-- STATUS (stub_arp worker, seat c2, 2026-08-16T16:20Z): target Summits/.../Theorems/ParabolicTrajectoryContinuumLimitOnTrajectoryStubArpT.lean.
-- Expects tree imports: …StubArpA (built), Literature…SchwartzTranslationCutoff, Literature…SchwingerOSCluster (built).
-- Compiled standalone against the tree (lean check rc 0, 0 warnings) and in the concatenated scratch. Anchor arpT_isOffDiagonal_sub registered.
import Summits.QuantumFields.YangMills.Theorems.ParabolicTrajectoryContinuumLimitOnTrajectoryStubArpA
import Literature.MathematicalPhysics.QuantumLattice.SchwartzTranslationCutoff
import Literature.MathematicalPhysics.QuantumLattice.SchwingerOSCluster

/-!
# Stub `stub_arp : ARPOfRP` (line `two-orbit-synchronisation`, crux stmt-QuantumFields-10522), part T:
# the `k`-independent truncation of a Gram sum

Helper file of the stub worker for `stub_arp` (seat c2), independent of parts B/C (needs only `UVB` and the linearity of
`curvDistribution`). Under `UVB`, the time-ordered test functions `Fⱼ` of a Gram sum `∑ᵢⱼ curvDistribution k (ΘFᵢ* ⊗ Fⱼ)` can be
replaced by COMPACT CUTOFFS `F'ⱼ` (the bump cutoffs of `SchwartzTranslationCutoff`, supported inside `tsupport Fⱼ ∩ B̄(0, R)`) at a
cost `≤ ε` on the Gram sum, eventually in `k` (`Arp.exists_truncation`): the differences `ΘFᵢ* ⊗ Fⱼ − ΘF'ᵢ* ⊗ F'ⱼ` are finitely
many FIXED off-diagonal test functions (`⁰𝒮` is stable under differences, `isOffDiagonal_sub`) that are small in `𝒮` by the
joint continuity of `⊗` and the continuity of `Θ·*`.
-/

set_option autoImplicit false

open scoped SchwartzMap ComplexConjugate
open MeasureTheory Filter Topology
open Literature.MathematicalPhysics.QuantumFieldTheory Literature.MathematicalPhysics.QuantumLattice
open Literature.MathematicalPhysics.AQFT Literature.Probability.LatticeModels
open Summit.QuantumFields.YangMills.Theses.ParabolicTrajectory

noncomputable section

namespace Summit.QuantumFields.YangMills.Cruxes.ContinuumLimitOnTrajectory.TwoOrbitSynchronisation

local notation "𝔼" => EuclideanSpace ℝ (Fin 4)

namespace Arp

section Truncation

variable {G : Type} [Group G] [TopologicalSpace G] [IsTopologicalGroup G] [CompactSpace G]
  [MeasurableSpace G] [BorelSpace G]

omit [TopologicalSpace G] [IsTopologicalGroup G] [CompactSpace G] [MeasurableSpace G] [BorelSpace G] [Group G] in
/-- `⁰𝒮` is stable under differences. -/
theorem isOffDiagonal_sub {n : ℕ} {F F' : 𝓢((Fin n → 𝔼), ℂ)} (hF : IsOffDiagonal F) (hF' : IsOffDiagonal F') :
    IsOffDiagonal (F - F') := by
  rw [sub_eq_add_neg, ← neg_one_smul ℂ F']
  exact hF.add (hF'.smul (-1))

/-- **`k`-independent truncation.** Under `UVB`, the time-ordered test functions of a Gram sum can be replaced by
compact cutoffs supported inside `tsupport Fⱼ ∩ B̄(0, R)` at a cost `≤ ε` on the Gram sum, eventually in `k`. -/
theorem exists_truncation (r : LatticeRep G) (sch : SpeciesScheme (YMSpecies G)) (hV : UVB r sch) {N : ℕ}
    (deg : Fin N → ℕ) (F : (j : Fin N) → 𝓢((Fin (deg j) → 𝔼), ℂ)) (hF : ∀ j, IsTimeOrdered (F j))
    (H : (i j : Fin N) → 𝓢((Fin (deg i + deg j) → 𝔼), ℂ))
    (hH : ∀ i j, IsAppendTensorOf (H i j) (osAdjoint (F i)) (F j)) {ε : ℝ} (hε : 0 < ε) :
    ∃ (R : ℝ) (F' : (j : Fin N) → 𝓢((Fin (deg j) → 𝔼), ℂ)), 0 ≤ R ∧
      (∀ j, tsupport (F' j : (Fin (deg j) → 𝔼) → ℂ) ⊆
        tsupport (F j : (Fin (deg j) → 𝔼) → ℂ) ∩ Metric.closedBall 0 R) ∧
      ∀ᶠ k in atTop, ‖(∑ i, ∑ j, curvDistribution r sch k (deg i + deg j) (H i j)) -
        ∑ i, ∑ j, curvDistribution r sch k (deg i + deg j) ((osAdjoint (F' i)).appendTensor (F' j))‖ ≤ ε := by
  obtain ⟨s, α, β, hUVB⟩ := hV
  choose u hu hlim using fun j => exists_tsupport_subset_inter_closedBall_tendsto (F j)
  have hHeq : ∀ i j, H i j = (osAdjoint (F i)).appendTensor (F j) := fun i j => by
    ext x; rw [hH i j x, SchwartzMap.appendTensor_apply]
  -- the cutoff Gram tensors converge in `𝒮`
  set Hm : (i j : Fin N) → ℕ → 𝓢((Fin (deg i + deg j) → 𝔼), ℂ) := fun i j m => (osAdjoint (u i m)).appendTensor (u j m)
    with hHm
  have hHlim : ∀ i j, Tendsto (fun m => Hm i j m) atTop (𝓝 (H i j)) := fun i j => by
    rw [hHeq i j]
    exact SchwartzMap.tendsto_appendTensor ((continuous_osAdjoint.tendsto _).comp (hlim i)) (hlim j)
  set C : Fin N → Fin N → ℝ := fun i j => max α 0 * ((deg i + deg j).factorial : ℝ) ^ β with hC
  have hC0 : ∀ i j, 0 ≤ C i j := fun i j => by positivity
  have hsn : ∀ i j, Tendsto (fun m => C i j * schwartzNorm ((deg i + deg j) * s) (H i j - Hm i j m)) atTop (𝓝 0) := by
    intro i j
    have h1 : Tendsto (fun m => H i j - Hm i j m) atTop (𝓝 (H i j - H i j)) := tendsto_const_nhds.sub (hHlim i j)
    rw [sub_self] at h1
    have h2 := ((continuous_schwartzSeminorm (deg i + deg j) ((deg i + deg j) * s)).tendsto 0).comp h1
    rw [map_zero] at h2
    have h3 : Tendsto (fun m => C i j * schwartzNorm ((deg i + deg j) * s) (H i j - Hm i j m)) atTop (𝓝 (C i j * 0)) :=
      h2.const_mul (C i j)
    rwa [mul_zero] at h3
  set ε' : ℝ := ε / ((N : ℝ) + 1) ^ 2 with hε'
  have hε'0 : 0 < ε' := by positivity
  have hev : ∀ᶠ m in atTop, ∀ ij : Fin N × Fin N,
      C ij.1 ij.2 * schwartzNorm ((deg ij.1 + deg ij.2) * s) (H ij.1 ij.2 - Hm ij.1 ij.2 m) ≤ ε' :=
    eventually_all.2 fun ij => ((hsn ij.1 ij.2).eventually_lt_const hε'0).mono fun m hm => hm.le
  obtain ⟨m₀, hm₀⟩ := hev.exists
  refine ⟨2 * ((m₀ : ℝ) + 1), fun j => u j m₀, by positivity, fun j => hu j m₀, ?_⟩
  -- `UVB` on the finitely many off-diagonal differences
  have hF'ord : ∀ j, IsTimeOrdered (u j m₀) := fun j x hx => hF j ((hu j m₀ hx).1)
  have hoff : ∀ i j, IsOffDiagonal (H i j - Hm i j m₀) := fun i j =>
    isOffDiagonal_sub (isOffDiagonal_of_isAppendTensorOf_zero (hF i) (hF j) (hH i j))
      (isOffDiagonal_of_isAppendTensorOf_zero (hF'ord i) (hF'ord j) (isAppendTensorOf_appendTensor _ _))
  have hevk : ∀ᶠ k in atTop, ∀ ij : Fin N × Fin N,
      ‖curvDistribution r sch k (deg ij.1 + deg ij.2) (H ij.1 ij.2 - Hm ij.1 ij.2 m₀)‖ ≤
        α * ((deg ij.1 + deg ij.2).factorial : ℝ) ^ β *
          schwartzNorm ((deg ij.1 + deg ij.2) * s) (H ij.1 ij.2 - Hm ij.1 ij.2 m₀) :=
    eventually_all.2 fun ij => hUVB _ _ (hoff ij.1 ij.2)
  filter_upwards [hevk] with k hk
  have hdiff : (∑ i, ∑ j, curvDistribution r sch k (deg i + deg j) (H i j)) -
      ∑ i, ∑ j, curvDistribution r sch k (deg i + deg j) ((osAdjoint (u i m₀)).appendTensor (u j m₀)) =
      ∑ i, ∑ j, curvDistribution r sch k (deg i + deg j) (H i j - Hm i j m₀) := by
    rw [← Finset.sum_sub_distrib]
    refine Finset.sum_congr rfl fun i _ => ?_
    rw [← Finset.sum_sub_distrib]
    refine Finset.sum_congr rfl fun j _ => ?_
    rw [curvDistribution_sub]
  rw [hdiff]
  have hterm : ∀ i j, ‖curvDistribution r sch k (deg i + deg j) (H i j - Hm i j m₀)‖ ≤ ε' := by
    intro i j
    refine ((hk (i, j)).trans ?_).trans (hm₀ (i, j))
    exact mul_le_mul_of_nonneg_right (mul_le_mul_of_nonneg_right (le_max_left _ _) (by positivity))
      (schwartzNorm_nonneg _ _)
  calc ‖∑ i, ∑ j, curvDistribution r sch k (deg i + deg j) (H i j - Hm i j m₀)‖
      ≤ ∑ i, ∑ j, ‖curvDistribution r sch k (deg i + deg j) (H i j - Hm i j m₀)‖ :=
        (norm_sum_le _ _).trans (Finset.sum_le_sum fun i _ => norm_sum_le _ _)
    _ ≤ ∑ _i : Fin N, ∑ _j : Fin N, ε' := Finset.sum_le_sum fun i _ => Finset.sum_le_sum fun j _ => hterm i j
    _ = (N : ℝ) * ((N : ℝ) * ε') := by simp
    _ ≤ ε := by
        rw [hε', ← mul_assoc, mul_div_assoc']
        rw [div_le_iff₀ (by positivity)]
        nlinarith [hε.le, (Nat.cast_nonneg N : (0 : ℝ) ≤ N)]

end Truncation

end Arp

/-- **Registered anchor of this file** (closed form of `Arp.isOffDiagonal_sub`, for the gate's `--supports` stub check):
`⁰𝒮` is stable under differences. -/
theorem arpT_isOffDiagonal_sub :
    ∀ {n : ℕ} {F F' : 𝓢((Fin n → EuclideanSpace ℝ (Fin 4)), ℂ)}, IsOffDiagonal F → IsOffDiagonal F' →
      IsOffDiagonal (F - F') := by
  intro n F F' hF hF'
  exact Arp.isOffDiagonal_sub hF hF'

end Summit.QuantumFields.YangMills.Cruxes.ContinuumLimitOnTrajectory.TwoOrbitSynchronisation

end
········
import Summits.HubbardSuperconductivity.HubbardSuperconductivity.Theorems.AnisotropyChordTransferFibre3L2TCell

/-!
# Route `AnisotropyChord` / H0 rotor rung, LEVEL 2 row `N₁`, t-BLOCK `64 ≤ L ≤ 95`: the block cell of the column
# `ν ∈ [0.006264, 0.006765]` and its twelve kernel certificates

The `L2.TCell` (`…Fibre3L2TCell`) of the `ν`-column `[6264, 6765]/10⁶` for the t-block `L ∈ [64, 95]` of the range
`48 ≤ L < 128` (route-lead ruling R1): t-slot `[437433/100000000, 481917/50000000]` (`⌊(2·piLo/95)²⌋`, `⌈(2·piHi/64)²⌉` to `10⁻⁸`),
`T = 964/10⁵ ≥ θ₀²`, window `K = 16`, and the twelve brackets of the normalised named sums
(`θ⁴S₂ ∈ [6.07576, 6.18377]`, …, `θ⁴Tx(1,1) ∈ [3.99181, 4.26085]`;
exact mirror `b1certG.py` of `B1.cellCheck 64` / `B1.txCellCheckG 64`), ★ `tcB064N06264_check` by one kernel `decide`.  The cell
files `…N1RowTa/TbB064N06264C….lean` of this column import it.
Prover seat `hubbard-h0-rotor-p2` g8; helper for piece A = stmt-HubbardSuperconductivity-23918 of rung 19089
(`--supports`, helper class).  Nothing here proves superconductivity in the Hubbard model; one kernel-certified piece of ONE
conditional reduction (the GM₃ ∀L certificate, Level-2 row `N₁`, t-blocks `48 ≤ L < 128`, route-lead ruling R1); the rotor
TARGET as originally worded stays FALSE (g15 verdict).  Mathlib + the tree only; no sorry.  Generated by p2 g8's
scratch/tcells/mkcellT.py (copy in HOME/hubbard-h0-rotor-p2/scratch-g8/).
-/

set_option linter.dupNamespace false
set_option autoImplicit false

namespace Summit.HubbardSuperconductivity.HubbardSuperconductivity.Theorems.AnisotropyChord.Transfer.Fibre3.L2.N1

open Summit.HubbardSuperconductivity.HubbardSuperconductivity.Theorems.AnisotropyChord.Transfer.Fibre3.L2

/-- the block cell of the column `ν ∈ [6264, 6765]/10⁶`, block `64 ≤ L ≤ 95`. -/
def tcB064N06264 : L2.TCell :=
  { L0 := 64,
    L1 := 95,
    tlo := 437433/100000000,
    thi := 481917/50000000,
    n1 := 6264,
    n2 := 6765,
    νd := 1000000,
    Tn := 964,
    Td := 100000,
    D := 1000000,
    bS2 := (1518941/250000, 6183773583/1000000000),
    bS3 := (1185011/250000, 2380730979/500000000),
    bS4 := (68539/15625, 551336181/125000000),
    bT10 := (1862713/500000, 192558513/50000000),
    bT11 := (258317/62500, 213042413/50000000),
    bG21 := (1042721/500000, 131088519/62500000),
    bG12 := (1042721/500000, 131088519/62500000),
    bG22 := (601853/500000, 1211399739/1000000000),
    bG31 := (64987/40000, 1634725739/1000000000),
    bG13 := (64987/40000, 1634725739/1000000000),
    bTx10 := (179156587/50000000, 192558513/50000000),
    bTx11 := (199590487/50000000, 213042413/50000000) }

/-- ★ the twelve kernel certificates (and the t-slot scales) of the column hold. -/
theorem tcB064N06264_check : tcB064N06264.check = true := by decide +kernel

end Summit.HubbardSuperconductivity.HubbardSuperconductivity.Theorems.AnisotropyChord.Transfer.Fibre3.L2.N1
········
WORK ORDER
Everything from the line with "-- STATUS (stub_arp" through the line with "-- Expects tree" in the listing above must be retyped exactly, with nothing added.

WRITTEN RESPONSE
-- STATUS (stub_arp worker, seat c2, 2026-08-16T16:20Z): target Summits/.../Theorems/ParabolicTrajectoryContinuumLimitOnTrajectoryStubArpT.lean.
-- Expects tree imports: …StubArpA (built), Literature…SchwartzTranslationCutoff, Literature…SchwingerOSCluster (built).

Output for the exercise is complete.